▸ REQUIRED WORK:
Your task is to show every line in the listing below that includes "combination".

++++++

import Mathlib
import HarnessLib
import Literature.NumberTheory.Transcendental.KZKernelConjectureForms
import Summits.KontsevichZagierPeriods.KontsevichZagierPeriods.Theses.LinRedNormalForm

/-!
# Route LinRedNormalForm, item `ResidualBeyondGenusZero` (stmt-KontsevichZagierPeriods-3917): strength of the declared residual

The support item `ResidualBeyondGenusZero` of route LinRedNormalForm ("every vanishing formal
combination of integral representations is congruent modulo `KZ.relations` to a `ℤ`-combination
of genus-zero representations") is the route's DECLARED RESIDUAL: it is filed so that the route's
assembly is an honest implication ending in the summit, not as a claim to be proved inside the
route. This file records, sorry-free, exactly how strong it is:

* `residualBeyondGenusZero_of_kzKernelConjecture` — the kernel form of Conjecture 1
  (`Literature.NumberTheory.Transcendental.KZKernelConjecture`, `ker eval = relations`, OPEN)
  implies it (take `c₀ = 0`);
* `residualBeyondGenusZero_of_kontsevichZagierPeriods` — hence so does the summit statement
  `KontsevichZagierPeriods` itself (kernel form ⇔ KZ-literal form,
  `Literature.NumberTheory.Transcendental.kzKernelConjecture_iff_isRational`);
* `kzKernelConjecture_iff_residual_and_genusZeroKernel` — unconditionally, the kernel conjecture
  SPLITS as (residual) ∧ (genus-zero kernel: every vanishing `ℤ`-combination of genus-zero
  representations is a relation; the genus-zero representations are written out verbatim as in the
  route decls, no name is introduced); the second conjunct is what the sector cruxes
  `DihedralNormalForm` + `MzvKernelInKZ` supply (`genusZeroKernel_of_sector`);
* `kontsevichZagierPeriods_iff_residualBeyondGenusZero` — so, granted the two sector cruxes, the
  residual is EQUIVALENT to the summit (self-contained; the route's deciding theorem `closes` was
  re-typed on 2026-08-16 and is no longer used here).

Consequently neither `ResidualBeyondGenusZero` nor its negation is accessible short of settling the
Kontsevich–Zagier period conjecture over the fixed calculus (a proof of `¬ ResidualBeyondGenusZero`
would refute the summit by `residualBeyondGenusZero_of_kontsevichZagierPeriods`).

References: M. Kontsevich, D. Zagier, *Periods* (2001), §1.2, Conjecture 1; A. Huber,
S. Müller-Stach, *Periods and Nori Motives* (2017), Conj. 13.2.1 (kernel form).
-/

noncomputable section

namespace Summit.KontsevichZagierPeriods.ResidualBeyondGenusZero

open Literature.NumberTheory.Transcendental
open Summit.KontsevichZagierPeriods.KontsevichZagierPeriods.Theses.LinRedNormalForm

/-- **Kernel conjecture ⇒ residual.** If `ker eval = relations`
(`Literature.NumberTheory.Transcendental.KZKernelConjecture`, the kernel form of Conjecture 1 of
Kontsevich–Zagier 2001, §1.2 — an OPEN conjecture, taken here as a hypothesis), then every
vanishing combination is itself a relation, so `c₀ = 0` witnesses `ResidualBeyondGenusZero`.
[folklore] -/
theorem residualBeyondGenusZero_of_kzKernelConjecture (hK : KZKernelConjecture) :
    ResidualBeyondGenusZero := by
  intro c hc
  exact ⟨0, zero_mem _, by simpa using hK c hc⟩

/-- **Summit ⇒ residual.** The summit statement `KontsevichZagierPeriods` (Conjecture 1 with
KZ-literal rational endpoints) is equivalent to the kernel form
(`Literature.NumberTheory.Transcendental.kzKernelConjecture_iff_isRational`, proved in tree from
`KZ.exists_integralRep_sub_holds` and `KZ.exists_isRational_equivalent_holds`), hence implies the
declared residual. In particular a refutation of `ResidualBeyondGenusZero` would refute the summit.
[folklore] -/
theorem residualBeyondGenusZero_of_kontsevichZagierPeriods (h : KontsevichZagierPeriods) :
    ResidualBeyondGenusZero :=
  residualBeyondGenusZero_of_kzKernelConjecture (kzKernelConjecture_iff_isRational.mpr h)

/-- **The kernel conjecture splits exactly into the residual and the genus-zero kernel.**
`ker eval = relations` holds if and only if (i) every vanishing combination is congruent modulo
relations to a combination of genus-zero representations (`ResidualBeyondGenusZero`) and (ii) every
VANISHING `ℤ`-combination of genus-zero representations is a relation. (⇒): (i) with `c₀ = 0`,
(ii) is a special case. (⇐): given `eval c = 0`, (i) gives `c₀` with `c - c₀ ∈ relations`;
soundness of the calculus (`KZ.relations_le_ker_eval_holds`) gives `eval c₀ = eval c = 0`, so
`c₀ ∈ relations` by (ii), and `c = (c - c₀) + c₀`. [folklore] -/
theorem kzKernelConjecture_iff_residual_and_genusZeroKernel :
    KZKernelConjecture ↔
      ResidualBeyondGenusZero ∧
        ∀ c₀ ∈ AddSubgroup.closure
        {x : KZ.FormalRep | ∃ (k : ℕ) (r : KZ.IntegralRep k)
          (p : MvPolynomial (Fin k) ℚ) (a : Fin k → Fin k → ℕ) (b c : Fin k → ℕ),
          r.domain = {t | (∀ i, 0 < t i) ∧ (∀ i, t i < 1) ∧ StrictAnti t} ∧
          Set.EqOn r.integrand (fun t => MvPolynomial.aeval t p / ((∏ i, t i ^ b i) *
            (∏ i, (1 - t i) ^ c i) * ∏ i, ∏ j, if i < j then (t i - t j) ^ a i j else 1))
            r.domain ∧ x = KZ.of r}, KZ.eval c₀ = 0 → c₀ ∈ KZ.relations := by
  constructor
  · intro hK
    exact ⟨residualBeyondGenusZero_of_kzKernelConjecture hK, fun c₀ _ hc₀ => hK c₀ hc₀⟩
  · rintro ⟨hRES, hGZ⟩ c hc
    obtain ⟨c₀, hc₀, hcc₀⟩ := hRES c hc
    have hsound : KZ.eval (c - c₀) = 0 :=
      (AddMonoidHom.mem_ker).1 (KZ.relations_le_ker_eval_holds hcc₀)
    rw [map_sub, hc, zero_sub, neg_eq_zero] at hsound
    have key := add_mem hcc₀ (hGZ c₀ hc₀ hsound)
    rwa [sub_add_cancel] at key

/-- **The sector cruxes give the genus-zero kernel.** Granted the genus-zero normal form
`DihedralNormalForm` (every genus-zero representation is congruent to a `ℤ`-combination of MZV
word representations) and the kernel on normal forms `MzvKernelInKZ`, every vanishing
`ℤ`-combination `c₀` of genus-zero representations is a relation: extend the normal form
additively over `AddSubgroup.closure` to get `m` in the closure of the MZV word representations
with `c₀ - m ∈ relations`; soundness gives `eval m = 0`, so `m ∈ relations`, and
`c₀ = (c₀ - m) + m`. (Both hypotheses are open cruxes of route LinRedNormalForm, taken as
hypotheses.) [folklore] -/
theorem genusZeroKernel_of_sector (hNF : DihedralNormalForm) (hKER : MzvKernelInKZ) :
    ∀ c₀ ∈ AddSubgroup.closure
        {x : KZ.FormalRep | ∃ (k : ℕ) (r : KZ.IntegralRep k)
          (p : MvPolynomial (Fin k) ℚ) (a : Fin k → Fin k → ℕ) (b c : Fin k → ℕ),
          r.domain = {t | (∀ i, 0 < t i) ∧ (∀ i, t i < 1) ∧ StrictAnti t} ∧
          Set.EqOn r.integrand (fun t => MvPolynomial.aeval t p / ((∏ i, t i ^ b i) *
            (∏ i, (1 - t i) ^ c i) * ∏ i, ∏ j, if i < j then (t i - t j) ^ a i j else 1))
            r.domain ∧ x = KZ.of r}, KZ.eval c₀ = 0 → c₀ ∈ KZ.relations := by
  intro c₀ hc₀ hev
  -- additive extension of the generator-wise normal form to the generated subgroup
  have hext : ∀ c : KZ.FormalRep, c ∈ AddSubgroup.closure
        {x : KZ.FormalRep | ∃ (k : ℕ) (r : KZ.IntegralRep k)
          (p : MvPolynomial (Fin k) ℚ) (a : Fin k → Fin k → ℕ) (b c : Fin k → ℕ),
          r.domain = {t | (∀ i, 0 < t i) ∧ (∀ i, t i < 1) ∧ StrictAnti t} ∧
          Set.EqOn r.integrand (fun t => MvPolynomial.aeval t p / ((∏ i, t i ^ b i) *
            (∏ i, (1 - t i) ^ c i) * ∏ i, ∏ j, if i < j then (t i - t j) ^ a i j else 1))
            r.domain ∧ x = KZ.of r} →
      ∃ m ∈ AddSubgroup.closure {x : KZ.FormalRep | ∃ (w : ℕ) (ε : Fin w → Bool) (q : ℚ)
          (s : KZ.IntegralRep w),
          s.domain = {t | (∀ i, 0 < t i) ∧ (∀ i, t i < 1) ∧ StrictAnti t} ∧
          Set.EqOn s.integrand (fun t => (q : ℝ) * ∏ i, if ε i then 1 / (1 - t i) else 1 / t i)
            s.domain ∧ x = KZ.of s},
        c - m ∈ KZ.relations := by
    intro c hc
    induction hc using AddSubgroup.closure_induction with
    | mem x hx =>
      obtain ⟨k, s, p, a, b, e, hdom, hint, rfl⟩ := hx
      exact hNF k s p a b e hdom hint
    | zero => exact ⟨0, zero_mem _, by simp⟩
    | add x y _ _ ihx ihy =>
      obtain ⟨m₁, hm₁, h₁⟩ := ihx
      obtain ⟨m₂, hm₂, h₂⟩ := ihy
      refine ⟨m₁ + m₂, add_mem hm₁ hm₂, ?_⟩
      have key := add_mem h₁ h₂
      rwa [show x - m₁ + (y - m₂) = x + y - (m₁ + m₂) by abel] at key
    | neg x _ ih =>
      obtain ⟨m, hm, h⟩ := ih
      refine ⟨-m, neg_mem hm, ?_⟩
      have key := neg_mem h
      rwa [show -(x - m) = -x - -m by abel] at key
  obtain ⟨m, hm, hcm⟩ := hext c₀ hc₀
  have hsound : KZ.eval (c₀ - m) = 0 :=
    (AddMonoidHom.mem_ker).1 (KZ.relations_le_ker_eval_holds hcm)
  rw [map_sub, hev, zero_sub, neg_eq_zero] at hsound
  have key := add_mem hcm (hKER m hm hsound)
  rwa [sub_add_cancel] at key

/-- **Granted the sector cruxes, the residual is the kernel conjecture.** Under
`DihedralNormalForm` and `MzvKernelInKZ` (open cruxes of route LinRedNormalForm, taken as
hypotheses), `ResidualBeyondGenusZero ↔ KZKernelConjecture`
(`kzKernelConjecture_iff_residual_and_genusZeroKernel` + `genusZeroKernel_of_sector`). [folklore] -/
theorem residualBeyondGenusZero_iff_kzKernelConjecture (hNF : DihedralNormalForm)
    (hKER : MzvKernelInKZ) : ResidualBeyondGenusZero ↔ KZKernelConjecture :=
  ⟨fun hRES => kzKernelConjecture_iff_residual_and_genusZeroKernel.mpr
      ⟨hRES, genusZeroKernel_of_sector hNF hKER⟩,
    residualBeyondGenusZero_of_kzKernelConjecture⟩

/-- **Granted the sector cruxes, the residual is the summit.** Under `DihedralNormalForm` and
`MzvKernelInKZ` (open cruxes of route LinRedNormalForm, taken as hypotheses),
`KontsevichZagierPeriods ↔ ResidualBeyondGenusZero`: (⇒) is
`residualBeyondGenusZero_of_kontsevichZagierPeriods` (unconditional), (⇐) is
`residualBeyondGenusZero_iff_kzKernelConjecture` followed by the kernel-form/KZ-literal equivalence
`kzKernelConjecture_iff_isRational` (formerly the route's deciding theorem `closes`, whose hypotheses
changed at the route repair of 2026-08-16T07:36Z — `HoffmanSpanInKZ`, `HoffmanIndependence` instead of
`MzvKernelInKZ`; proof made self-contained at the fullbuild repair of 2026-08-16, statement unchanged).
This is the precise sense in which the item is a summit-strength declared residual. [folklore] -/
theorem kontsevichZagierPeriods_iff_residualBeyondGenusZero (hNF : DihedralNormalForm)
    (hKER : MzvKernelInKZ) : KontsevichZagierPeriods ↔ ResidualBeyondGenusZero :=
  ⟨residualBeyondGenusZero_of_kontsevichZagierPeriods, fun hRES =>
    KontsevichZagierPeriods_iff.mpr (kzKernelConjecture_iff_isRational.mp
      ((residualBeyondGenusZero_iff_kzKernelConjecture hNF hKER).mp hRES))⟩

end Summit.KontsevichZagierPeriods.ResidualBeyondGenusZero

++++++

▸ OUTPUT BELOW:
combination of integral representations is congruent modulo `KZ.relations` to a `ℤ`-combination
  SPLITS as (residual) ∧ (genus-zero kernel: every vanishing `ℤ`-combination of genus-zero
vanishing combination is itself a relation, so `c₀ = 0` witnesses `ResidualBeyondGenusZero`.
`ker eval = relations` holds if and only if (i) every vanishing combination is congruent modulo
relations to a combination of genus-zero representations (`ResidualBeyondGenusZero`) and (ii) every
VANISHING `ℤ`-combination of genus-zero representations is a relation. (⇒): (i) with `c₀ = 0`,
`DihedralNormalForm` (every genus-zero representation is congruent to a `ℤ`-combination of MZV
`ℤ`-combination `c₀` of genus-zero representations is a relation: extend the normal form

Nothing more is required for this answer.